=== Task directions ===
Print this span of the material below exactly: the line with "kernel K₁ of the", the line with "quantified over EVERY", and every line between them, but nothing else.

=== Extracted material ===
┌──
import Summits.BirchSwinnertonDyer.BirchSwinnertonDyer.Theorems.GenusKolyvaginAtTwoGenusDeepSupplyAtTwoNegDiscNarrowDepthZeroAntiInvariantRational
import Summits.BirchSwinnertonDyer.BirchSwinnertonDyer.Theorems.GenusKolyvaginAtTwoShaCardDvdPowAtTwoPosTOnCutRankQ
import HarnessLib

/-!
# Route `GenusKolyvaginAtTwo`, crux `GenusDeepSupplyAtTwoNegDiscNarrow` (stmt-BirchSwinnertonDyer-23491): CLAIM B FOR COMPOSITE
# HEEGNER FIELDS, I — the narrow twin's Tamagawa clause `ord₂ c(Wd) ≤ 1` SILENCES every prime of `d_K` but one, and Claim B
# (twisted / curve / `K`-rational forms) holds at the remaining prime

Width seat `bsd-line-gk2-p4` g26 (cell `bsd-f1-sign2`), `--supports stmt-BirchSwinnertonDyer-23491` (helper; closes nothing).
THEOREMS ONLY (no definition, no named fact, no `sorry`); **BSD is NOT proved by any of this; no item is closed.**

CONTEXT.  The LEAD's depth-zero reduction criterion (memo `DEPTH-ZERO-REDUCTION-CRITERION-g21.md`) turns the kernel K₁ of the
registered stub C‴ on the `#Sel₂(E) = 1` cell into ONE REDUCTION BIT R₁ (`DepthZero.K1_of_reductionBit`, p762289: R₁ ⟹ K₁, with R₁
quantified over EVERY (H2)-admissible Heegner field `K`).  The converse K₁ ⟹ R₁ («Claim B») was landed by g25 for the PRIME Heegner
fields `d_K = −ℓ` only (`reductionBit_of_not_two_dvd_derivedPoint_prime`, p764750), where the silence hypothesis of the global half
`twin_selmer_eq_zero_of_localization_eq_zero_of_selmerTrivial` (p763963 §2: every prime of `d_K` off the distinguished place `v₀`
has `#W(ℚ_v)[2] = #Wd(ℚ_v)[2] = 1`) is vacuous.  This file removes the primality restriction:

* §1 `exists_prime_dvd_discr_forall_ne_twoTorsion_padic_eq_zero` — `W/ℚ` globally minimal with `C(W)` odd, `K` imaginary quadratic
  with odd `d_K`, Heegner for `N_W`, `Wd = Cd • W^{(d_K)}` elliptic with **`ord₂ C(Wd) ≤ 1`** ⟹ there is a prime `ℓ ∣ d_K` such that
  **every OTHER prime `q ∣ d_K` is silent** (`W(ℚ_q)[2] = 0`): `ord₂ C(Wd) = ord₂ C(W) + Σ_{q ∣ d_K} ord₂(1 + #roots_q(ψ))` (gk2-p3
  `padicValNat_two_tamagawaProduct_twin_eq`) with `1 + #roots_q` a power of `2`, so a budget `≤ 1` leaves at most one summand;
  `silent_off_of_forall_ne_twoTorsion_padic_eq_zero` — the same in the `hsil` currency of p763963 §2 for ANY model of the twin
  (`#Wd'(ℚ_v)[2] = #W(ℚ_v)[2]` through the master intertwining `Wd'[2] ≅ W[2]`).
* §2 Claim B with a silence hypothesis off `v₀ ∋ ℓ`, `ℓ ∣ d_K` any prime (verbatim g25's p764388 §3 / p764523 §3 / p764719 §2 with
  `discr K = -ℓ` replaced by `(ℓ:ℤ) ∣ discr K` + `hsil`): `geomReduction_twist_ne_zero_of_kummer_ne_zero_of_selmerTrivial_of_silent`
  (`κ(z) ≠ 0 ⟹ red_𝔓(F z̃) ≠ Õ`), `geomReduction_map_absEmbedding_ne_zero_of_anti_of_noHalf_of_silent` and
  `geomReduction_map_absEmbedding_ne_zero_of_anti_of_not_two_dvd_of_silent` (`Y ∈ E(K)⁻ ∖ 2E(K) ⟹ red_𝔓(e_*Y) ≠ Õ`).

The sequel `…DepthZeroReductionBitOfK1Composite` assembles K₁ ⟹ R₁ on the whole cell and the equivalence K₁ ⟺ R₁ as typed.

References: [MazurRubin2010] Lemma 2.2 (i), Prop. 3.3, Cor. 3.4 (i); [Kramer1981] §2 Prop. 3; [SilvermanAEC2009] VII.3.1 (b),
X.5 Cor. 5.4, VIII §1–§2; [BoxerDiao2010] proof of Prop. 4.1; [GrossLMS1991] §1, §5 Prop. 5.3.
-/

set_option linter.dupNamespace false -- tree convention: `Summit.BirchSwinnertonDyer.BirchSwinnertonDyer.Theorems` (summit = sub-problem)
set_option autoImplicit false

noncomputable section

open scoped Classical Pointwise

namespace Summit.BirchSwinnertonDyer.BirchSwinnertonDyer.Theorems.GenusSupplyNarrow.DepthZero

open WeierstrassCurve Field NumberField IsDedekindDomain Function
open Literature.NumberTheory.EllipticCurves Literature.NumberTheory.GaloisRepresentations
open Literature.NumberTheory.GaloisCohomology
open Rat.HeightOneSpectrum (primesEquiv natGenerator)
open Summit.BirchSwinnertonDyer.BirchSwinnertonDyer.Theorems.GenusKolyArch (hdiv_two natCard_ker_nsmul_eq_of_intertwining)
open Summit.BirchSwinnertonDyer.BirchSwinnertonDyer.Theorems.GenusKolyTwistingPrime (primesEquiv_eq)
open Summit.BirchSwinnertonDyer.BirchSwinnertonDyer.Theorems.GenusKolyTwistLocal (natCard_ker_nsmul_adicCompletion_eq_padic
  exists_intertwining_master_frame)
open Summit.BirchSwinnertonDyer.BirchSwinnertonDyer.Theorems.GenusExact.PlusDescent (padicValNat_two_tamagawaProduct_twin_eq
  one_add_card_roots_eq_two_pow not_dvd_minimalDiscriminantInt_of_dvd_discr_of_heegner)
└──
=== Answer to this problem ===
CONTEXT.  The LEAD's depth-zero reduction criterion (memo `DEPTH-ZERO-REDUCTION-CRITERION-g21.md`) turns the kernel K₁ of the
registered stub C‴ on the `#Sel₂(E) = 1` cell into ONE REDUCTION BIT R₁ (`DepthZero.K1_of_reductionBit`, p762289: R₁ ⟹ K₁, with R₁
quantified over EVERY (H2)-admissible Heegner field `K`).  The converse K₁ ⟹ R₁ («Claim B») was landed by g25 for the PRIME Heegner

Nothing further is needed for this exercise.